##### Data shown

/-! ## §1 The parameters at budget `L` [bookkeeping] -/

/-- `log₂L ≥ 27` and `156000·log₂²L ≤ L` for real `L ≥ 2^27` (`(1 + v∕27)² ≤ e^{2v∕27} ≤ 2^v`). [bookkeeping] -/
theorem logb_sq_le_L {L : ℝ} (hL : (2 : ℝ) ^ (27 : ℕ) ≤ L) : 27 ≤ Real.logb 2 L ∧ 156000 * Real.logb 2 L ^ 2 ≤ L := by
  set u : ℝ := Real.logb 2 L with hu
  have hL0 : 0 < L := lt_of_lt_of_le (by positivity) hL
  have htr : (2 : ℝ) ^ (27 : ℝ) ≤ L := by
    rw [show (27 : ℝ) = ((27 : ℕ) : ℝ) by norm_num, Real.rpow_natCast]; exact hL
  have hu27 : 27 ≤ u := by rw [hu, Real.le_logb_iff_rpow_le one_lt_two hL0]; exact htr
  refine ⟨hu27, ?_⟩
  have hLu : L = 2 ^ u := by rw [hu, Real.rpow_logb two_pos (by norm_num) hL0]
  set v : ℝ := u - 27 with hv
  have hv0 : 0 ≤ v := by linarith
  have h2u : (2 : ℝ) ^ u = 2 ^ (27 : ℝ) * 2 ^ v := by rw [← Real.rpow_add two_pos]; congr 1; ring
  have h27 : (2 : ℝ) ^ (27 : ℝ) = 134217728 := by rw [show (27 : ℝ) = ((27 : ℕ) : ℝ) by norm_num, Real.rpow_natCast]; norm_num
  have h1 : (1 + v / 27) ^ 2 ≤ Real.exp (2 * v / 27) := by
    have h := Real.add_one_le_exp (v / 27)
    have h0 : 0 ≤ 1 + v / 27 := by linarith
    calc (1 + v / 27) ^ 2 ≤ Real.exp (v / 27) ^ 2 := pow_le_pow_left₀ h0 (by linarith) 2
      _ = Real.exp (2 * v / 27) := by rw [← Real.exp_nat_mul]; congr 1; push_cast; ring
  have h2 : Real.exp (2 * v / 27) ≤ (2 : ℝ) ^ v := by
    rw [Real.rpow_def_of_pos two_pos, Real.exp_le_exp]
    have := Real.log_two_gt_d9
    nlinarith
  have husq : u ^ 2 = 729 * (1 + v / 27) ^ 2 := by rw [hv]; ring
  calc 156000 * u ^ 2 = 113724000 * (1 + v / 27) ^ 2 := by rw [husq]; ring
    _ ≤ 113724000 * (2 : ℝ) ^ v := by nlinarith [h1.trans h2]
    _ ≤ 134217728 * (2 : ℝ) ^ v := by nlinarith [Real.rpow_nonneg (by norm_num : (0 : ℝ) ≤ 2) v]
    _ = L := by rw [hLu, h2u, h27]

/-- **THE PARAMETERS AT BUDGET `L ≥ 2^27`.**  With `Λ = log₂L`: a Fejér order `L_F ≥ 1` with `L ≤ 78000Λ²L_F` and `52000Λ²L_F ≤ L` (so
`a = L_Fπ` has `aΛ² ≤ L∕16384`); module 145's scale `J` and order `h` (`(aπ∕2^J)² ≤ 64a∕L`, `aπ ≤ 2^J ≤ L∕4`, `J + 1 ≤ Λ`, `1 ≤ h`,
`(J+1)e^{−h} ≤ ½`, `e^{−h} ≤ L^{−3}`); the Jackson order `N = ⌊L∕16⌋` (`2^J ≤ N`, `L∕17 ≤ N`); and the LOG-MASS BUDGET
`Λ(a) + log(1 + 2aN9^N) ≤ L∕2` (`logmass_le`). [bookkeeping] -/
theorem exists_parameters_L {L : ℝ} (hL : (2 : ℝ) ^ (27 : ℕ) ≤ L) :
    ∃ LF J h N : ℕ, 1 ≤ LF ∧ L ≤ 78000 * Real.logb 2 L ^ 2 * LF ∧ 52000 * Real.logb 2 L ^ 2 * LF ≤ L ∧
      1 ≤ h ∧ ((J : ℝ) + 1) * Real.exp (-(h : ℝ)) ≤ 1 / 2 ∧ Real.exp (-(h : ℝ)) ≤ 1 / L ^ 3 ∧ (J : ℝ) + 1 ≤ L / 4 ∧
      (LF : ℝ) * π * π ≤ 2 ^ J ∧ 2 ^ J ≤ N ∧ ((LF : ℝ) * π * π / 2 ^ J) ^ 2 ≤ 64 * (LF * π) / L ∧ L / 17 ≤ N ∧
      ((J : ℝ) + 1) * Real.log 2 + (6 * π * Real.exp 2 * (LF * π) + h * ((J : ℝ) + 1)) * Real.log (1 + 10 * (LF * π)) +
          (3 * π * Real.exp 2 * (LF * π) * ((J : ℝ) + 1) + h * (2 ^ (J + 1) - 1)) * Real.log 81 +
          Real.log (1 + 2 * (LF * π) * (N * 9 ^ N)) ≤ L / 2 := by
  obtain ⟨hΛ27, hΛsq⟩ := logb_sq_le_L hL
  set Λ : ℝ := Real.logb 2 L with hΛ
  have hL0 : 0 < L := lt_of_lt_of_le (by positivity) hL
  have hLge : (134217728 : ℝ) ≤ L := le_trans (by norm_num) hL
  have hL1024 : (1024 : ℝ) ≤ L := by linarith
  have hπlo : 3.14 < π := Real.pi_gt_d2
  have hπhi : π < 3.15 := Real.pi_lt_d2
  have hΛ2 : 0 < Λ ^ 2 := by positivity
  -- the Fejér order
  set x : ℝ := L / (52000 * Λ ^ 2) with hx
  have hx3 : 3 ≤ x := by rw [hx, le_div_iff₀ (by positivity)]; linarith only [hΛsq]
  set LF : ℕ := ⌊x⌋₊ with hLF
  have hLFx : (LF : ℝ) ≤ x := Nat.floor_le (by linarith)
  have hxLF : x < LF + 1 := Nat.lt_floor_add_one x
  have hLF1 : 1 ≤ LF := by
    have h2 : (0 : ℝ) < LF := by linarith
    exact_mod_cast (show 0 < LF by exact_mod_cast h2)
  have hLFr : (1 : ℝ) ≤ LF := by exact_mod_cast hLF1
  have hP2 : L ≤ 78000 * Λ ^ 2 * LF := by
    have hLx : L = 52000 * Λ ^ 2 * x := by rw [hx]; field_simp
    have hLF23 : 2 * x / 3 ≤ LF := by linarith only [hx3, hxLF]
    rw [hLx]
    have := mul_le_mul_of_nonneg_left hLF23 (by positivity : (0 : ℝ) ≤ 78000 * Λ ^ 2)
    linarith only [this]
  have hP3 : 52000 * Λ ^ 2 * (LF : ℝ) ≤ L := by
    have := mul_le_mul_of_nonneg_left hLFx (by positivity : (0 : ℝ) ≤ 52000 * Λ ^ 2)
    rw [hx, mul_div_cancel₀ _ (by positivity)] at this
    exact this
  -- module 145's scale and order with `a = L_F π`
  set a : ℝ := LF * π with ha
  have ha0 : 0 ≤ a := by positivity
  have hreg : a * Λ ^ 2 ≤ L / 16384 := by
    have h1 : a * Λ ^ 2 ≤ 3.15 * (Λ ^ 2 * LF) := by
      rw [ha, show (LF : ℝ) * π * Λ ^ 2 = π * (Λ ^ 2 * LF) by ring]
      exact mul_le_mul_of_nonneg_right hπhi.le (by positivity)
    have hX : Λ ^ 2 * (LF : ℝ) ≤ L / 52000 := by rw [le_div_iff₀ (by norm_num)]; linarith only [hP3]
    have h2 : 3.15 * (Λ ^ 2 * (LF : ℝ)) ≤ 3.15 * (L / 52000) := mul_le_mul_of_nonneg_left hX (by norm_num)
    have h3 : 3.15 * (L / 52000) ≤ L / 16384 := by
      rw [mul_div_assoc', div_le_div_iff₀ (by norm_num) (by norm_num)]; nlinarith only [hL0]
    linarith only [h1, h2, h3]
  have hbig : 64 < π ^ 2 * a * L := by
    have h1 : (1 : ℝ) ≤ a := by rw [ha]; nlinarith only [hLFr, hπlo]
    have h2 : 9 ≤ π ^ 2 := by nlinarith only [hπlo, Real.pi_pos]
    have h3 : (9 : ℝ) * 1 * 134217728 ≤ π ^ 2 * a * L :=
      mul_le_mul (mul_le_mul h2 h1 zero_le_one (by positivity)) hLge (by positivity) (by positivity)
    linarith only [h3]
  obtain ⟨J, hJsq, hJa, hMlt, hJ4, hJ1Λ⟩ := exists_scale_L hL1024 ha0 hreg hbig
  obtain ⟨h, hh1, hhle, hexph⟩ := exists_order_L hL1024
  have hM0 : (0 : ℝ) < 2 ^ J := by positivity
  have hJ12J : (J : ℝ) + 1 ≤ 2 ^ J := by exact_mod_cast (Nat.lt_two_pow_self : J + 1 ≤ 2 ^ J)
  have hJ1 : (J : ℝ) + 1 ≤ L / 4 := hJ12J.trans hJ4
  have hP5 : ((J : ℝ) + 1) * Real.exp (-(h : ℝ)) ≤ 1 / 2 := by
    calc ((J : ℝ) + 1) * Real.exp (-(h : ℝ)) ≤ (L / 4) * (1 / L ^ 3) := mul_le_mul hJ1 hexph (Real.exp_pos _).le (by positivity)
      _ = 1 / (4 * L ^ 2) := by field_simp
      _ ≤ 1 / 2 := by rw [div_le_div_iff₀ (by positivity) (by norm_num : (0 : ℝ) < 2)]; nlinarith only [hLge]
  -- the Jackson order `N = ⌊L/16⌋`
  set N : ℕ := ⌊L / 16⌋₊ with hN
  have hNle : (N : ℝ) ≤ L / 16 := Nat.floor_le (by positivity)
  have hNge : L / 16 - 1 ≤ N := by have := Nat.lt_floor_add_one (L / 16); linarith
  have hN1 : (1 : ℝ) ≤ N := by linarith
  have hN17 : L / 17 ≤ N := by
    have : L / 17 ≤ L / 16 - 1 := by rw [div_le_iff₀ (by norm_num : (0 : ℝ) < 17)]; nlinarith only [hLge]
    linarith
  have hNJ : 2 ^ J ≤ N := by
    have hΛ10 : 10 ≤ Λ := by linarith
    have hM10 : (2 : ℝ) ^ J * 5120 ≤ 2 ^ J * (512 * Λ) := by nlinarith only [hΛ10, hM0]
    have hMle : (2 : ℝ) ^ J ≤ L / 1625 := by nlinarith only [hM10, hMlt, hπhi, hL0]
    have h1 : ((2 ^ J : ℕ) : ℝ) ≤ (N : ℝ) := by push_cast; linarith only [hMle, hNge, hLge]
    exact_mod_cast h1
  -- the log-mass budget
  have h9 : ((9 : ℝ) ^ N : ℝ) = (9 : ℝ) ^ ((N : ℕ) : ℝ) := (Real.rpow_natCast 9 N).symm
  have hbudget := logmass_le (M := (2 : ℝ) ^ J) (N := (N : ℝ)) (Jr := (J : ℝ)) hL1024 ha0 hreg hJ12J (Nat.cast_nonneg J) hJ1Λ
    hMlt.le hhle hN1 hNle
  rw [← h9] at hbudget
  have e2 : (2 : ℝ) * 2 ^ J - 1 = 2 ^ (J + 1) - 1 := by rw [pow_succ]; ring
  rw [e2] at hbudget
  refine ⟨LF, J, h, N, hLF1, hP2, hP3, hh1, hP5, hexph, hJ1, ?_, hNJ, ?_, hN17, ?_⟩
  · rw [ha] at hJa; simpa [mul_assoc] using hJa
  · have e : (LF : ℝ) * π * π / 2 ^ J = a * π / 2 ^ J := by rw [ha]
    rw [e]; simpa [ha] using hJsq
  · simpa [ha] using hbudget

##########

Only lines holding the word "hπlo" are wanted, so copy each of them from the records above.

§ Answer:
  have hπlo : 3.14 < π := Real.pi_gt_d2
    have h1 : (1 : ℝ) ≤ a := by rw [ha]; nlinarith only [hLFr, hπlo]
    have h2 : 9 ≤ π ^ 2 := by nlinarith only [hπlo, Real.pi_pos]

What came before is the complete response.